Sport is life, and no one will argue otherwise.

After the operation, when 2-3 months have passed, you can try yourself in light types of fitness. This could be regular walking in the evenings, yoga, breathing exercises, Pilates, bodyflex.

It has long been proven that women who do not neglect fitness or even regular gymnastics can protect themselves from such unpleasant postoperative consequences, How:

  • haemorrhoids;
  • pain during sexual intercourse;
  • adhesions and blood clots;
  • depression;
  • urinary incontinence;
  • frequent constipation;

Doing Kegel exercises is very helpful. Many women have long heard about them. Just a few minutes a day, by squeezing and relaxing the muscles of the vaginal walls, you can protect yourself from the above unpleasant consequences, as well as increase sexual sensations.

Riding a bicycle is a completely acceptable and enjoyable activity. The main thing is not to do this if 3 months have not passed after the operation, and not to raise the seat high in order to avoid heavy stress.

Menopause

When a woman loses one of her main reproductive organs, she experiences menopause - the cessation of menstrual function and the inability to conceive. This condition is relevant due to the cessation of the synthesis of sex hormones.

Young women have the hardest time in this situation. She needs to go through not only all the stages of treatment and recovery, but also come to terms with the fact that she will no longer be able to experience the happy moments of motherhood.

The main thing here is not to panic or become disheartened.

Today there is a replacement hormone therapy, which will allow a woman not to experience all the pangs of menopause and feel young and blooming.
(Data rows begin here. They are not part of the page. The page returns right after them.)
/-! ### §1 Private re-homings (the twist of a (t′) row; CM rows; the fine-Selmer port; rationality) -/

/-- **The Heegner twist of a (t′) row is a (t′) row** (private verbatim re-homing of g2's public
`Theorems.subTprime_twist_of_heegner`, whose module imports the route file): for `W` globally minimal,
additive of type (t′) at `p`, `K` imaginary quadratic of ODD discriminant with the Heegner hypothesis for
`N_E`, every globally minimal model of `E^{(d_K)}` is additive of type (t′) at `p`.
[folklore] [cite: SilvermanATAEC1994, IV.9.4 (PDF pp. 344–346)] [cite: Serre1973, Ch. II §3.3 Thm. 3] -/
private theorem subTprime_twist_of_heegner (W : WeierstrassCurve ℚ) [W.IsElliptic] [W.IsGloballyMinimal]
    (p : ℕ) [Fact p.Prime] (hadd : Addv W p) (hT : SubTprime W p)
    (K : Type) [Field K] [NumberField K] (hK : IsImaginaryQuadratic K)
    (hHN : SatisfiesHeegnerHypothesis (W.conductorNorm ℤ) K) (hodd : Odd (NumberField.discr K))
    (Wd : WeierstrassCurve ℚ) [Wd.IsElliptic] [Wd.IsGloballyMinimal] (Cd : VariableChange ℚ)
    (hWd : Cd • W.quadraticTwist (NumberField.discr K : ℚ) = Wd) :
    Addv Wd p ∧ SubTprime Wd p := by
  have hp : p.Prime := Fact.out
  have hD0 : (NumberField.discr K : ℚ) ≠ 0 := by exact_mod_cast NumberField.discr_ne_zero K
  have hpN : p ∣ W.conductorNorm ℤ :=
    (W.dvd_conductorNorm_iff_not_hasGoodReductionAtPrime p).mpr (not_good_of_addv W p hadd)
  have hsq' : IsSquare (algebraMap ℚ ℚ_[p] (NumberField.discr K : ℚ)) :=
    X11b.isSquare_discr_padic_of_heegner K hK hHN p hpN
  have hsq : IsSquare (((NumberField.discr K : ℚ) : ℚ) : ℚ_[p]) := by simpa using hsq'
  have hj : Wd.j = W.j := AdditivePotMult.j_of_model_twist (W := W) hD0 ⟨Cd, hWd⟩
  have haddv : Addv Wd p := (AdditivePotMult.addv_iff_of_twist (W := W) hD0 hsq Wd hWd).mpr hadd
  have hpd : ¬ ((p : ℕ) : ℤ) ∣ NumberField.discr K :=
    Literature.SatisfiesHeegnerHypothesis.not_dvd_discr hK.1 hHN hp hpN
  have hd4 : NumberField.discr K % 4 = 1 :=
    Literature.NumberTheory.QuadraticFields.Quadratic.discr_emod_four_eq_one hK.1 hodd
  have hf : condExp Wd p = condExp W p := by
    unfold condExp
    refine conductorExponent_eq_of_model_twist_of_not_dvd W Wd hd4 Cd hWd (placeOf p) ?_
    rw [natGenerator_placeOf_eq]
    exact hpd
  have hu : padicValRat p (Cd.u : ℚ) = 0 :=
    AdditivePotMult.padicValRat_u_eq_zero_of_twist_minimal_of_dvd W p K hK hHN hpN Cd hWd
  have hΔ : padicValRat p Wd.Δ = padicValRat p W.Δ := by
    haveI := W.isElliptic_quadraticTwist hD0
    have hu0 : ((Cd.u⁻¹ : ℚˣ) : ℚ) ≠ 0 := (Cd.u⁻¹).ne_zero
    have hΔ0 : W.Δ ≠ 0 := W.isUnit_Δ.ne_zero
    have hd6 : (NumberField.discr K : ℚ) ^ 6 ≠ 0 := pow_ne_zero 6 hD0
    have hdv : padicValRat p (NumberField.discr K : ℚ) = 0 := by
      rw [padicValRat.of_int, padicValInt.eq_zero_of_not_dvd hpd, Nat.cast_zero]
    have huv : padicValRat p ((Cd.u⁻¹ : ℚˣ) : ℚ) = 0 := by
      rw [Units.val_inv_eq_inv_val, padicValRat.inv, hu, neg_zero]
    rw [← hWd, variableChange_Δ, quadraticTwist_Δ, padicValRat.mul (pow_ne_zero 12 hu0)
      (mul_ne_zero hd6 hΔ0), padicValRat.mul hd6 hΔ0, padicValRat.pow, padicValRat.pow, huv, hdv]
    ring
  refine ⟨haddv, ?_, ?_, ?_⟩
  · unfold PotMult; rw [hj]; exact hT.1
  · unfold CondExpTwo; rw [hf]; exact hT.2.1
  · rw [semistabilityIndex_dvd_iff Wd p, ← twelve_dvd_padicValRat_Δ_iff Wd p, hΔ,
      twelve_dvd_padicValRat_Δ_iff W p, ← semistabilityIndex_dvd_iff W p]
    exact hT.2.2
This type of therapy is prescribed by the attending physician. The most important thing is to follow all recommendations.

Diet

After a woman has lost her uterus, she not only has to go through all the stages of restoring the body, but also remember once and for all that any imbalance of hormones can lead to significant fluctuations in weight.

Therefore, following a diet is not just a recommendation from your doctor, but also a motto for life, which if you follow, you will remain in harmony with your body and soul.

Basic diet requirements:

  • drinking enough fluid (women who have undergone surgery run the risk of dehydration, and this in turn leads to completely different, no less dangerous diseases. So get into the habit of drinking an average of 1.5-2 liters a day clean water).
  • fractional meals (food should be taken in small portions, 150-200 grams, but quite often - 5-6 times a day).
  • You should avoid foods that lead to gas formation and constipation (baked goods, coffee, strong black tea, chocolate).
  • eating foods that increase hemoglobin. Such products include: buckwheat, pomegranates, dried apricots, red meat. This rule is relevant in the first weeks of the postoperative period, since any operation leads to significant blood loss.
  • Do not subject products to prolonged heat treatment.
  • eat more vegetables, fruits, fiber, foods rich in microelements and vitamins.
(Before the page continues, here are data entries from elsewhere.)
import Summits.QuantumFields.YangMills.Theorems.LocalInsertionExpMomentSU2TorusUniformT3
import Summits.QuantumFields.YangMills.Theorems.LocalInsertionSublevelDoublingOneSitePartition
import Literature.MathematicalPhysics.QuantumFieldTheory.Balaban1983to89.B10Eq5RegularAction
import HarnessLib

/-!
# The SHARP mean plaquette: `∫ |U(∂p) − 1|² dμ_β ≤ C/β` and `∫ (1 − Re tr U(∂p)) dμ_β ≤ C/β`, volume-free, for `SU(2)` on Bałaban's `T^{(0)}_K`

Cell `ym3-torus` (HUMAN RULING D-0037, rung R3), width seat `ym3-torus-px5` gen 10; FILE 3 of the (THIN-RECT) lane = the
`(1 + log β_K)·β_K⁻¹` row of `stub_thinRect` (LINE 28 v3 draft, w2-19936 g15) WITH ROOM.  The tree holds the β- and volume-uniform
Gaussian single-plaquette tail ✓`LocalInsertion.ExpMomentSU2UniformT3.exists_gibbsMeasure_real_dist1_ge_le_uniform_T3`
(`μ_β{θ ≤ |U(∂p) − 1|} ≤ e^{A}·e^{−βθ²/8}`, `β ≥ 8`, modulo the one-site doubling, discharged by
✓`LocalInsertion.SublevelDoubling.oneSite_partitionFunction_doubling_su2_d3`) and its FIRST-moment consequence
`∫|U(∂p) − 1| ≤ C/√β` (`exists_integral_dist1_le_uniform_T3`).  Here the SECOND moment, by Cavalieri in `s = θ²`
(`integral_sq_le_of_gaussian_tail`: `μ{θ ≤ f} ≤ M e^{−cθ²}` ⇒ `∫ f² ≤ M/c`):

* `exists_integral_dist1_sq_le_uniform_T3`: `∃ C, ∀ F K β ≥ 8, ∀ p, ∫ dist1(U(∂p))² d(gibbsMeasure (F.P K) β) ≤ C/β`;
* `exists_integral_one_sub_reTr_le_uniform_T3`: the same for `1 − reTr U(∂p) ≤ ½ dist1²` ([Balaban1985UV3] (11));
* `exists_integral_dist1_sq_gibbsK_le_uniform` / `exists_integral_one_sub_reTr_gibbsK_le_uniform`: read on the tower laws
  `gibbsK F ℰ γ K` (`β = β_K`).

Everything here is proved; no definitions; `N = 2`, `d = 3` (the tree's doubling input is `SU(2)`, `d = 3`).
-/

open MeasureTheory
open scoped Matrix.Norms.L2Operator

namespace Summit.QuantumFields.YangMills.Theorems.UnitScaleGibbsPlaquetteSecondMoment

open Literature.MathematicalPhysics.QuantumFieldTheory
open Literature.MathematicalPhysics.QuantumFieldTheory.Balaban1983to89
open Literature.MathematicalPhysics.QuantumFieldTheory.Balaban1983to89.T3ContinuumYM3Torus
open Literature.MathematicalPhysics.QuantumFieldTheory.Balaban1983to89.T3UnitScaleTilt
open Literature.MathematicalPhysics.QuantumLattice (fundamentalRep)
open Summit.QuantumFields.YangMills.Theorems.LocalInsertion.ExpMomentSU2UniformT3
  (exists_gibbsMeasure_real_dist1_ge_le_uniform_T3)
open Summit.QuantumFields.YangMills.Theorems.LocalInsertion.SublevelDoubling (oneSite_partitionFunction_doubling_su2_d3)

noncomputable section

/-! ## §1 Cavalieri against a Gaussian tail, second moment -/

/-- **Cavalieri against a Gaussian tail, second moment**: if `f ≥ 0`, `f²` is integrable and `μ{θ ≤ f} ≤ M·e^{−cθ²}` for all
`θ > 0` (`c > 0`, `μ` finite), then `∫ f² dμ ≤ M/c` (`μ{s < f²} ≤ μ{√s ≤ f} ≤ M e^{−cs}`, `∫₀^∞ e^{−cs} ds = 1/c`). [folklore] -/
theorem integral_sq_le_of_gaussian_tail {Ω : Type*} [MeasurableSpace Ω] {μ : Measure Ω} [IsFiniteMeasure μ] {f : Ω → ℝ}
    (hf0 : ∀ ω, 0 ≤ f ω) (hfi : Integrable (fun ω => f ω ^ 2) μ) {M c : ℝ} (hc : 0 < c)
    (htail : ∀ θ : ℝ, 0 < θ → μ.real {ω | θ ≤ f ω} ≤ M * Real.exp (-c * θ ^ 2)) :
    ∫ ω, f ω ^ 2 ∂μ ≤ M / c := by
  rw [hfi.integral_eq_integral_meas_lt (ae_of_all _ fun ω => sq_nonneg (f ω))]
  have hgi : IntegrableOn (fun t : ℝ => M * Real.exp (-c * t)) (Set.Ioi 0) :=
    (exp_neg_integrableOn_Ioi 0 hc).const_mul M
  have h2 : ∫ t in Set.Ioi 0, Real.exp (-c * t) = c⁻¹ := by
    have h := integral_comp_mul_left_Ioi (fun x => Real.exp (-x)) 0 hc
    simp only [mul_zero, integral_exp_neg_Ioi_zero, smul_eq_mul, mul_one] at h
    simp only [neg_mul]
    exact h
  calc ∫ t in Set.Ioi 0, μ.real {a | t < f a ^ 2}
      ≤ ∫ t in Set.Ioi 0, M * Real.exp (-c * t) := by
        refine integral_mono_of_nonneg (ae_of_all _ fun t => measureReal_nonneg) hgi ?_
        refine (ae_restrict_iff' measurableSet_Ioi).2 (ae_of_all _ fun t (ht : 0 < t) => ?_)
        have hsub : {a | t < f a ^ 2} ⊆ {a | Real.sqrt t ≤ f a} := fun a (ha : t < f a ^ 2) => by
          have h1 : Real.sqrt t < Real.sqrt (f a ^ 2) := Real.sqrt_lt_sqrt ht.le ha
          rw [Real.sqrt_sq (hf0 a)] at h1
          exact h1.le
        refine (measureReal_mono hsub).trans ((htail (Real.sqrt t) (Real.sqrt_pos.2 ht)).trans_eq ?_)
        rw [Real.sq_sqrt ht.le]
    _ = M / c := by rw [integral_const_mul, h2, div_eq_mul_inv]

/-! ## §2 The second moment of the plaquette deviation under `gibbsMeasure (F.P K) β`, `β ≥ 8` -/

/-- `dist1 W² ≤ 4N` for `W ∈ SU(N)` (`dist1² ≤ 2N(1 − Re tr W)`, `Re tr W ≥ −1`). [cite: Balaban1985UV3, (11) p.258] -/
theorem dist1_sq_le_four_mul {N : ℕ} [NeZero N] (W : Matrix.specialUnitaryGroup (Fin N) ℂ) :
    dist1 W ^ 2 ≤ 4 * N := by
  have h := B10Eq71TorusLocal.dist1_sq_le_specialUnitaryGroup W
  have h1 : -1 ≤ reTr W := RegularGaugeGroup.neg_one_le_reTr W
  have hN : (0 : ℝ) ≤ N := Nat.cast_nonneg _
  nlinarith

/-- The squared plaquette deviation `U ↦ dist1(U(∂p))²` is integrable under `gibbsMeasure P β`, `β ≥ 0` (bounded by `4N`, measurable).
[folklore] -/
theorem integrable_dist1_plaqHol_sq {N : ℕ} [NeZero N] (P : Params) {β : ℝ} (hβ : 0 ≤ β) (p : Plaq P 0) :
    Integrable (fun U : GaugeField P 0 (Matrix.specialUnitaryGroup (Fin N) ℂ) => dist1 (GaugeField.plaqHol U p) ^ 2)
      (T4GenFunBounds.gibbsMeasure P β) := by
  haveI := T4GenFunBounds.isProbabilityMeasure_gibbsMeasure (G := Matrix.specialUnitaryGroup (Fin N) ℂ) P hβ
  have hm : Measurable fun U : GaugeField P 0 (Matrix.specialUnitaryGroup (Fin N) ℂ) => dist1 (GaugeField.plaqHol U p) ^ 2 :=
    (RegularGaugeGroup.measurable_dist1.comp (Missing.measurable_plaqHol p)).pow_const 2
  refine (integrable_const (4 * (N : ℝ))).mono' hm.aestronglyMeasurable (ae_of_all _ fun U => ?_)
  rw [Real.norm_eq_abs, abs_of_nonneg (sq_nonneg _)]
  exact dist1_sq_le_four_mul _

/-- ★ **THE SHARP MEAN PLAQUETTE, SECOND MOMENT, MODULO THE ONE-SITE DOUBLING**: `hONE → ∃ C, ∀ F K β, 8 ≤ β → ∀ p,
∫ dist1(U(∂p))² d(gibbsMeasure (F.P K) β) ≤ C/β` (`C = 8e^{A}` from the uniform Gaussian tail at `c = β/8`) — the true `1/β` scale, NO
logarithm, NO power of the volume. [cite: Chatterjee2016, Thm. 2.1; Balaban1985UV3, (11) p.258] -/
theorem exists_integral_dist1_sq_le_uniform_T3_of_oneSiteDoubling
    (hONE : ∃ K : ℝ, ∀ t : ℝ, 0 < t →
      (partitionFunction (d := 3) (L := 1) (fundamentalRep (Fin 2)) (t / 4)).toReal ≤
        K * (partitionFunction (d := 3) (L := 1) (fundamentalRep (Fin 2)) t).toReal) :
    ∃ C : ℝ, 0 ≤ C ∧ ∀ (F : T3Family) (K : ℕ) (β : ℝ), 8 ≤ β → ∀ p : Plaq (F.P K) 0,
      ∫ U : GaugeField (F.P K) 0 (Matrix.specialUnitaryGroup (Fin 2) ℂ), dist1 (GaugeField.plaqHol U p) ^ 2
        ∂(T4GenFunBounds.gibbsMeasure (F.P K) β) ≤ C / β := by
  obtain ⟨A, hGT⟩ := exists_gibbsMeasure_real_dist1_ge_le_uniform_T3 hONE
  refine ⟨8 * Real.exp A, by positivity, fun F K β hβ p => ?_⟩
  have hβ0 : 0 < β := by linarith
  have hc : 0 < β / 8 := by positivity
  have htail : ∀ θ : ℝ, 0 < θ → (T4GenFunBounds.gibbsMeasure (F.P K) β).real
      {U : GaugeField (F.P K) 0 (Matrix.specialUnitaryGroup (Fin 2) ℂ) | θ ≤ dist1 (GaugeField.plaqHol U p)} ≤
        Real.exp A * Real.exp (-(β / 8) * θ ^ 2) := by
    intro θ hθ
    have h := hGT F K β hβ θ hθ.le p
    rwa [show -(1 / 2 * (β / 2) * θ ^ 2 / 2) = -(β / 8) * θ ^ 2 by ring] at h
  haveI := T4GenFunBounds.isProbabilityMeasure_gibbsMeasure (G := Matrix.specialUnitaryGroup (Fin 2) ℂ) (F.P K) hβ0.le
  refine (integral_sq_le_of_gaussian_tail (fun U => GaugeGroup.dist1_nonneg _)
    (integrable_dist1_plaqHol_sq (F.P K) hβ0.le p) hc htail).trans (le_of_eq ?_)
  field_simp

/-- ★★ **THE SHARP MEAN PLAQUETTE, SECOND MOMENT, UNCONDITIONALLY** (`hONE` = ✓`oneSite_partitionFunction_doubling_su2_d3`):
`∃ C ≥ 0, ∀ F K β, 8 ≤ β → ∀ p, ∫ dist1(U(∂p))² d(gibbsMeasure (F.P K) β) ≤ C/β`. [cite: Chatterjee2016, Thm. 2.1; Balaban1985UV3, (11) p.258] -/
theorem exists_integral_dist1_sq_le_uniform_T3 :
    ∃ C : ℝ, 0 ≤ C ∧ ∀ (F : T3Family) (K : ℕ) (β : ℝ), 8 ≤ β → ∀ p : Plaq (F.P K) 0,
      ∫ U : GaugeField (F.P K) 0 (Matrix.specialUnitaryGroup (Fin 2) ℂ), dist1 (GaugeField.plaqHol U p) ^ 2
        ∂(T4GenFunBounds.gibbsMeasure (F.P K) β) ≤ C / β :=
  exists_integral_dist1_sq_le_uniform_T3_of_oneSiteDoubling oneSite_partitionFunction_doubling_su2_d3

/-- ★★ **THE SHARP MEAN PLAQUETTE, ACTION FORM**: `∃ C ≥ 0, ∀ F K β, 8 ≤ β → ∀ p, ∫ (1 − reTr U(∂p)) d(gibbsMeasure (F.P K) β) ≤ C/β`
(`1 − Re tr W ≤ ½|W − 1|²`, ✓`B10Eq5RegularAction.one_sub_reTr_le_specialUnitaryGroup`). [cite: Balaban1985UV3, (11) p.258] -/
theorem exists_integral_one_sub_reTr_le_uniform_T3 :
    ∃ C : ℝ, 0 ≤ C ∧ ∀ (F : T3Family) (K : ℕ) (β : ℝ), 8 ≤ β → ∀ p : Plaq (F.P K) 0,
      ∫ U : GaugeField (F.P K) 0 (Matrix.specialUnitaryGroup (Fin 2) ℂ), (1 - reTr (GaugeField.plaqHol U p))
        ∂(T4GenFunBounds.gibbsMeasure (F.P K) β) ≤ C / β := by
  obtain ⟨C, hC0, hC⟩ := exists_integral_dist1_sq_le_uniform_T3
  refine ⟨C / 2, by positivity, fun F K β hβ p => ?_⟩
  have hβ0 : 0 < β := by linarith
  haveI := T4GenFunBounds.isProbabilityMeasure_gibbsMeasure (G := Matrix.specialUnitaryGroup (Fin 2) ℂ) (F.P K) hβ0.le
  have hpt : ∀ U : GaugeField (F.P K) 0 (Matrix.specialUnitaryGroup (Fin 2) ℂ),
      1 - reTr (GaugeField.plaqHol U p) ≤ (1 / 2) * dist1 (GaugeField.plaqHol U p) ^ 2 := fun U =>
    B10Eq5RegularAction.one_sub_reTr_le_specialUnitaryGroup _
  have hint := ((integrable_dist1_plaqHol_sq (N := 2) (F.P K) hβ0.le p).const_mul (1 / 2))
  calc ∫ U, (1 - reTr (GaugeField.plaqHol U p)) ∂(T4GenFunBounds.gibbsMeasure (F.P K) β)
      ≤ ∫ U, (1 / 2) * dist1 (GaugeField.plaqHol U p) ^ 2 ∂(T4GenFunBounds.gibbsMeasure (F.P K) β) :=
        integral_mono_of_nonneg (ae_of_all _ fun U => sub_nonneg.2 (GaugeGroup.reTr_le_one _)) hint (ae_of_all _ hpt)
    _ = (1 / 2) * ∫ U, dist1 (GaugeField.plaqHol U p) ^ 2 ∂(T4GenFunBounds.gibbsMeasure (F.P K) β) := integral_const_mul _ _
    _ ≤ (1 / 2) * (C / β) := mul_le_mul_of_nonneg_left (hC F K β hβ p) (by norm_num)
    _ = C / 2 / β := by ring

/-! ## §3 Read on the tower laws `gibbsK F ℰ γ K` (`β = β_K`) -/

/-- ★★ Second moment of the plaquette deviation under `gibbsK`: `∃ C ≥ 0, ∀ F ℰ γ K, 8 ≤ β_K → ∀ p, ∫ dist1(U(∂p))² ∂(gibbsK F ℰ γ K) ≤ C/β_K`.
[cite: Chatterjee2016, Thm. 2.1; Balaban1985UV3, (7) p.257] -/
theorem exists_integral_dist1_sq_gibbsK_le_uniform :
    ∃ C : ℝ, 0 ≤ C ∧ ∀ (F : T3Family) (ℰ : LoopAverage (Matrix.specialUnitaryGroup (Fin 2) ℂ)) (γ : ℝ) (K : ℕ),
      8 ≤ (F.scheme ℰ γ).β K → ∀ p : Plaq (F.P K) 0,
        ∫ U, dist1 (GaugeField.plaqHol U p) ^ 2 ∂(gibbsK F ℰ γ K) ≤ C / (F.scheme ℰ γ).β K := by
  obtain ⟨C, hC0, h⟩ := exists_integral_dist1_sq_le_uniform_T3
  refine ⟨C, hC0, fun F ℰ γ K hβ p => ?_⟩
  rw [gibbsK_eq]
  exact h F K ((F.scheme ℰ γ).β K) hβ p

/-- ★★ Mean plaquette action under `gibbsK`: `∃ C ≥ 0, ∀ F ℰ γ K, 8 ≤ β_K → ∀ p, ∫ (1 − reTr U(∂p)) ∂(gibbsK F ℰ γ K) ≤ C/β_K`.
[cite: Balaban1985UV3, (7) p.257 and (11) p.258] -/
theorem exists_integral_one_sub_reTr_gibbsK_le_uniform :
    ∃ C : ℝ, 0 ≤ C ∧ ∀ (F : T3Family) (ℰ : LoopAverage (Matrix.specialUnitaryGroup (Fin 2) ℂ)) (γ : ℝ) (K : ℕ),
      8 ≤ (F.scheme ℰ γ).β K → ∀ p : Plaq (F.P K) 0,
        ∫ U, (1 - reTr (GaugeField.plaqHol U p)) ∂(gibbsK F ℰ γ K) ≤ C / (F.scheme ℰ γ).β K := by
  obtain ⟨C, hC0, h⟩ := exists_integral_one_sub_reTr_le_uniform_T3
  refine ⟨C, hC0, fun F ℰ γ K hβ p => ?_⟩
  rw [gibbsK_eq]
  exact h F K ((F.scheme ℰ γ).β K) hβ p

end

end Summit.QuantumFields.YangMills.Theorems.UnitScaleGibbsPlaquetteSecondMoment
It cannot be said that such rules are necessary especially for those who have lost their reproductive organs. Any woman who sticks healthy eating, can avoid many unpleasant diseases, as well as prolong your youth and beauty.

Be that as it may, any operation is not at all pleasant and difficult for a person, but removal of the uterus after childbirth is not a death sentence after which life loses its meaning. A woman decides for herself whether to be happy. The psycho-emotional mood is very important here. It’s not for nothing that they say that thoughts are material. You should definitely set yourself up for the best. Having lost her main reproductive organ, a woman still remains a woman.